import Mathlib.Topology.Algebra.Group.Basic   -- `IsTopologicalGroup.isOpenMap_iff_nhds_one`
import HarnessLib

/-!
# K2 ∕ E5 «TamagawaUnitary», unit HAAR-FIBRATION — FILE `K2E5HaarIsOpenMapOfSection`: a continuous homomorphism with a
# continuous homomorphic section is an open map (socket `HaarFibration.sig_K2E5HaarIsOpenMapOfSection` BY NAME)

Cell `hodgecm-mathlib` (Track B «K2-LIT»), item h413 = `stmt-HodgeConjecture-24833`, route of record
`route-HodgeConjecture-HCCMUnconditional`; tier-0 line `Cruxes/H413/Lines/K2_E5_TamagawaUnitary.lean` (ED. 2), tier-1 socket module
`Cruxes/H413/Lines/K2_E5_TamagawaUnitary_HaarFibration.lean` (K2E5-plan (g0), sha16 d824e6f5f5dc21bf), socket
`Summit.HodgeConjecture.HodgeConjecture.Cruxes.H413.K2E5TamagawaUnitary.HaarFibration.sig_K2E5HaarIsOpenMapOfSection` (:37, size S — the
FIRST link of the chain `IsOpenMapOfSection → KerLiftHomeomorph → QuotientIsHaar → MapKerLiftIsHaar → KerPinRescale` = generic form of the
tier-0 stub `stub_detFibrationPin`; instantiated later with `φ = det : U(h)(𝔸) → U(1)(𝔸)` and its diagonal section).  PROOF lane (theorems
only); author K2E5-p01 (g0).  Per the cell protocol the Lines module is NOT imported: the TYPE of `isOpenMapOfSection` below is the socket's
statement token for token, and the by-name fold `theorem sig_K2E5HaarIsOpenMapOfSection : … := K2E5HaarIsOpenMapOfSection.isOpenMapOfSection`
goes into the socket module at its next edition (kernel certificate of the token identity at home:
`K2/K2E5-p01/g0/Probe_K2E5HaarIsOpenMapOfSection.lean`, `example : type_of% @… = type_of% @… := rfl`).

Content.  Let `φ : G →* Q` be a homomorphism of topological groups admitting a CONTINUOUS HOMOMORPHIC SECTION `s : Q →* G`,
`φ (s q) = q`.  Then `φ` is an open map.  Printed form: Vignéras, *Arithmétique des algèbres de quaternions*, Ch. II §4
(«Mesures compatibles»: an exact sequence `1 → Y → Z →φ T → 1` of locally compact groups with continuous maps, used with a section to
split Haar measures `dz = dy dt`) and Deitmar–Echterhoff Thm. 1.5.3 (open-mapping ∕ quotient calculus for `G → G⧸N`).
PROOF STRATEGY (Mathlib reuse first, differs from the pointwise «twist `y ↦ s(y·y₀⁻¹)·u₀`» argument of the socket docstring): by Mathlib's
`IsTopologicalGroup.isOpenMap_iff_nhds_one` a homomorphism out of a topological group is open iff `𝓝 1 ≤ map φ (𝓝 1)`; and
`𝓝 1 = map (φ ∘ s) (𝓝 1) = map φ (map s (𝓝 1)) ≤ map φ (𝓝 (s 1)) = map φ (𝓝 1)` because `s` is continuous with `s 1 = 1`.
Continuity of `φ` (a binder of the frozen socket) is not needed for openness and is carried unused.

HONEST LABEL: HC_CM is proved only modulo the 7 printed citations (2 remaining named inputs: hLiu418 = stmt-HodgeConjecture-24832,
h413 = stmt-HodgeConjecture-24833) until rung 0 closes; this file closes ONE size-S socket of ONE tier-1 unit and discharges none of them.

AUDIT (materialised pages; corpus key `book:vignerasnd-arithmetique-des-algebres-de-quaternions` = V80, chunk p0048 = printed Ch. II §4):
V80 p0048.txt:L21 «suite exacte de groupes topologiques … continues»; p0048.txt:L25 «On dit que les mesures dy , dz , dt sont compatibles avec
cette suite, ou encorc que dz = dy dt».

## References
* [VignerasLNM800] M.-F. Vignéras, *Arithmétique des algèbres de quaternions*, Lecture Notes in Math. 800, Springer 1980 — Ch. II §4
  («Mesures compatibles»).
* [DeitmarEchterhoff2014] A. Deitmar, S. Echterhoff, *Principles of Harmonic Analysis*, 2nd ed., Universitext, Springer 2014 — Thm. 1.5.3.
-/

set_option autoImplicit false
set_option linter.dupNamespace false

namespace Summit.HodgeConjecture.HodgeConjecture.Cruxes.H413.K2E5HaarIsOpenMapOfSection

open Filter Topology

/-- **Neighbourhood form.**  If a monoid homomorphism `φ : G →* Q` between topological groups has a continuous section `s : Q →* G`
(`φ (s q) = q` for all `q`), then every neighbourhood of `1 : Q` is the image under `φ` of a neighbourhood of `1 : G`, i.e.
`𝓝 1 ≤ map φ (𝓝 1)`: indeed `𝓝 1 = map (φ ∘ s) (𝓝 1) = map φ (map s (𝓝 1))` and `map s (𝓝 1) ≤ 𝓝 (s 1) = 𝓝 1` by continuity of `s`.
[cite: VignerasLNM800, Ch. II §4 («Mesures compatibles»)] [cite: DeitmarEchterhoff2014, Thm. 1.5.3] -/
theorem nhds_one_le_map_of_section {G Q : Type} [Group G] [TopologicalSpace G] [Group Q] [TopologicalSpace Q]
    (φ : G →* Q) (s : Q →* G) (hs : Continuous s) (hφs : ∀ q, φ (s q) = q) :
    𝓝 (1 : Q) ≤ map φ (𝓝 (1 : G)) := by
  have h1 : Tendsto s (𝓝 (1 : Q)) (𝓝 (1 : G)) := by
    simpa only [map_one] using hs.tendsto (1 : Q)
  calc 𝓝 (1 : Q) = map (φ ∘ s) (𝓝 (1 : Q)) := by simp only [Function.comp_def, hφs, map_id']
    _ = map φ (map s (𝓝 (1 : Q))) := map_map.symm
    _ ≤ map φ (𝓝 (1 : G)) := map_mono h1

/-- **FILE `K2E5HaarIsOpenMapOfSection` — socket `HaarFibration.sig_K2E5HaarIsOpenMapOfSection` proved, statement token for token.**
A continuous homomorphism `φ : G →* Q` of topological groups admitting a continuous homomorphic section `s : Q →* G` (`φ (s q) = q`) is an
OPEN MAP.  Printed: «soit `φ` un homomorphisme … admettant une section continue; `φ` est ouvert».  Proof: Mathlib's
`IsTopologicalGroup.isOpenMap_iff_nhds_one` (a homomorphism out of a topological group is open iff `𝓝 1 ≤ map φ (𝓝 1)`) and
`nhds_one_le_map_of_section`.  The continuity hypothesis on `φ` is part of the frozen socket and is not used.
[cite: VignerasLNM800, Ch. II §4 («Mesures compatibles»)] [cite: DeitmarEchterhoff2014, Thm. 1.5.3] -/
theorem isOpenMapOfSection :
    ∀ {G Q : Type} [Group G] [TopologicalSpace G] [IsTopologicalGroup G] [Group Q] [TopologicalSpace Q] [IsTopologicalGroup Q]
      (φ : G →* Q) (_ : Continuous φ) (s : Q →* G) (_ : Continuous s) (_ : ∀ q, φ (s q) = q),
      IsOpenMap φ := by
  intro G Q _ _ _ _ _ _ φ _ s hs hφs
  rw [IsTopologicalGroup.isOpenMap_iff_nhds_one]
  exact nhds_one_le_map_of_section φ s hs hφs

end Summit.HodgeConjecture.HodgeConjecture.Cruxes.H413.K2E5HaarIsOpenMapOfSection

****************************************

## Brief:
Identify the lines of the entries containing the string "Vignéras". Copy each such line.

## Solution below:
`φ (s q) = q`.  Then `φ` is an open map.  Printed form: Vignéras, *Arithmétique des algèbres de quaternions*, Ch. II §4
* [VignerasLNM800] M.-F. Vignéras, *Arithmétique des algèbres de quaternions*, Lecture Notes in Math. 800, Springer 1980 — Ch. II §4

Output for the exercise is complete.